NeurIPS 2019 is the 33rd annual conference on Neural Information Processing Systems. Once again the recordings are online, and here are a few that caught my eye.
I’ve linked to the individual videos below, along with my notes, but in summary:
- Machine Learning for Computational Biology and Health is a wide-raging tour of ML in those domains.
- From System 1 Deep Learning to System 2 Deep Learning outlines a road-map to deep-learning addressing symbolic (conscious) reasoning.
- Representation Learning and Fairness, a modular framework for algorithmic fairness.
Machine Learning for Computational Biology and Health (Anna Goldenberg, Barbara Engelhardt)
A two-hour firehose tutorial on the application of ML in biology (research) and clinical settings.
It’s great to get a run-down on the challenges (large feature sets, small sample size; missing data is not random, to name two) and a tour of applications. And it’s an extensive tour: genetics, epigenetics, transcriptomics, proteomics, microbiome (briefly).
The second half focuses more on clinic data: patient modelling, predicting (for example) heart attack, problems and lessons from working with clinicians). This quote was great, as a reminder that nicely cleaned-up data isn’t going to cut it in the clinic:
“This is actually a must. If you’re working in a clinical context, irregularly sampled data is the only kind of data you will get. Irregular sampled with messiness. There is no way around that.” (1:27:25)
Papers and need to chase down:
- Evaluation of Deep Learning Strategies for Nucleus Segmentation in Fluorescence Images
- Why most discovered true associations are inflated
- ChromHMM: automating chromatin state discovery and characterization
- SAIL: Symposium on Artificial Intelligence for Learning Health Systems
- ACM CHIL: ACM Conference on Health, Inference, and Learning
- ML4HC: Machine Learning for Healthcare
- ProbGen: Probabilistic Modeling in Genomics Conference
- Fair ML for health
Watch the recording.
From System 1 Deep Learning to System 2 Deep Learning (Yoshua Bengio)
It’s been a long time since I heard anyone talking about how symbolic processing fits into neural-style computation. There’s been a lot going on in this area, but the last time I touched on this seriously was back in 1990s with Pollack’s Recursive Distributed Representations work.
The talk is outlining a series of challenges, and a way through them, for deep learning to move to system 2 cognition. In particular, it’s not a matter of getting more data and building bigger models. Instead, it’s looking at variables and trying to capture higher-level causation (beyond what you can find in pixel-level data).
Interestingly, Bengio isn’t looking a bolting symbolic systems on-top of networks. He wants to implement symbolic processing in a neural architecture.
Papers for me to follow-up on:
- Bengio (2017) The Consciousness Prior
- Bengio, Bengio & Cloutier (1991) Learning a synaptic learning rule
- Ortega et al. (2019) Meta-learning of Sequential Strategies
- Bengio et al. (2019) A Meta-Transfer Objective for Learning to Disentangle Causal Mechanisms
Here’s the recording.
Representation Learning and Fairness (Sanmi Koyejo)
The focus here is on separating fairness from the machine learning model. The fairness parts (data regulator, data producer) are before the model, so that the model can ignore fairness. It’s a fascinating idea explored in this two hour tutorial.
It is not magic: you have to define fairness as a “data regular”. One example given was individual fairness, where similar inputs (according to some metric you define) should produce similar outputs.
With a way to measure fairness, the “data producer” can then transform data sets to learn a “fair” representation.

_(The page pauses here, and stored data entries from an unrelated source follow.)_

import Mathlib
import Summits.NavierStokesRegularity.NavierStokesRegularity.Theorems.FilamentSkeletonRssTangentSkeletonNearStraightLSwirlBandDecoupling
import Summits.NavierStokesRegularity.NavierStokesRegularity.Theorems.FilamentSkeletonRssTangentSkeletonNearStraightLSwirlBandOdd

/-!
# Swirl-band decoupling, KERNEL-GRADIENT entries: `∫ cos(kσ)(σ²+D²)^{-5/2} dσ = (4/3)D⁻⁴·(C + pE)(k²D²/4) ≤ (4/3)D⁻⁴(1+kD/2)(1+kD)e^{−kD}`
# (`TangentSkeletonNearStraightL`, stmt-NavierStokesRegularity-23320; companion of (R♯-sw) `SwirlBandDecouplingL`)

The coupling block `B = −P_n∇u_k·Y` of the linearised tangency operator (crux strategist, `Cruxes/SkeletonJ1L/STRATEGY-CENSUS.md`
PART III) differentiates the matched partner kernel once, so its entries carry the power `((d²+σ²)+μ²)^{−5/2}` (times `1, σ, σ²`).
After the even `(·)^{−3/2}` symbol (p826065, `2kK₁(kD)/D`) and the odd one (p826156, `kK₀(kD)`·const), this file treats the
order-`5/2` cosine symbol, classically `(2/3)k²K₂(kD)/D²`; in the tree's vocabulary (`Numerics.Cint p = 2√pK₁(2√p)`,
`Numerics.Eint p = 2K₀(2√p)`) it proves, def-free:

* `integral_mul_fC_eq` : the first-moment identity `∫₀^∞ t e^{−t}e^{−p/t} dt = C(p) + p·E(p)` (`p > 0`; exact derivative of
  `t e^{−t}e^{−p/t}`, FTC on `(0,∞)`) — the Bessel recurrence `zK₂ = zK₀ + 2K₁` in disguise;
* `inv_rpow_five_halves_eq_integral`, `Gamma_five_halves` : Γ(5/2)-subordination of `(1+h²)^{−5/2}`;
* `integral_cos_mul_inv_rpow_five_halves` : `∫_ℝ cos(xh)(1+h²)^{−5/2} dh = (4/3)∫₀^∞ t e^{−t}e^{−x²/(4t)} dt` (Fubini + Gaussian);
* `abs_integral_cos_mul_inv_rpow_five_halves_le` : `… ≤ (4/3)(1 + x/2)(1 + x)e^{−x}` for `x ≥ 0` (via `√pE ≤ C`, p826156, and
  `Cint_le_sharp`, p825980);
* `swirlBand_decoupling_grad` : for `0 < μ ≤ d`, `k ≥ 0`,
  `|∫ cos(kσ)((d²+σ²)+μ²)^{−5/2} dσ| ≤ (4/3)((d²+μ²)²)⁻¹(1 + k√(d²+μ²)/2)(1 + k√(d²+μ²))e^{−k√(d²+μ²)}`;
  the `σ²`-weighted entries follow by `σ²(·)^{−5/2} = (·)^{−3/2} − (d²+μ²)(·)^{−5/2}`.

Together with p826065/p826156: every entry of the partner block's symbol up to one kernel derivative is `≤ poly(kD)·e^{−kD}` — the
swirl band `k ≥ μ⁻¹` of the coupled linearised operator is single-filament up to `e^{−d/μ} ≤ e^{−ρ√Γ/μ}` errors.  (The odd order-5/2
entry `∫₀^∞ σ sin(kσ)(·)^{−5/2} = (k/3)·` even order-3/2 symbol is an integration by parts away and is not repeated here.)
HONEST FRAMING: MODEL-level lemmas of the linear theory of a HYPOTHETICAL filament skeleton on the NEGATIVE side of a MODEL route;
no registered stub of 23320 is proved, `TangentSkeletonNearStraightL` stays OPEN, nothing here bears on Navier–Stokes regularity
or blow-up.  `--supports stmt-NavierStokesRegularity-23320`.
-/

set_option linter.dupNamespace false

noncomputable section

This is the point where the “representation learning” of the title comes into things. Representation learning is one way to compute a data summary. That means going from a high dimensional representation to a lower one (like PCA). What’s supposed to happen is points that should be treated similarly are moved to be closer together in the representation space. Learning this transformation is the job of the “data producer”.
The “data user” learns a model to perform some task (credit rating, for example) using the sanitised data from the data producer. You’ll want to audit the data user (e.g., the predictions made) to check they are fair as defined by the data regulator.
It appears the trick here is trading-off fairness and performance.
- McNamara, Ong and Williamson (2019) Costs and Benefits of Fair Representation Learning PDF
- Hiranandani et al. (2019) Multiclass Performance Metric Elicitation
- Weinberger and Saul (2009) Distance Metric Learning for Large Margin Nearest Neighbor Classification
- Zemel et al. (2013) Learning Fair Representations PDF
- Louizos et al. (2016) The Variational Fair Autoencoder
- Song et al. (2018) Learning Controllable Fair Representations
- Creager et al. (2019) Flexibly Fair Representation Learning by Disentanglement
- Locatello et al. (2019) On the Fairness of Disentangled Representations
This is an entire area I didn’t realise was so far advanced. Go watch the tutorial if you’re interested. It’s really well done.
There’s much more
There are over 250 presentations online already. Topics cover technical aspects of ML, but there are also many domain specific talks: climate change, creativity and design, and what seems to me as a lot of health and biology content.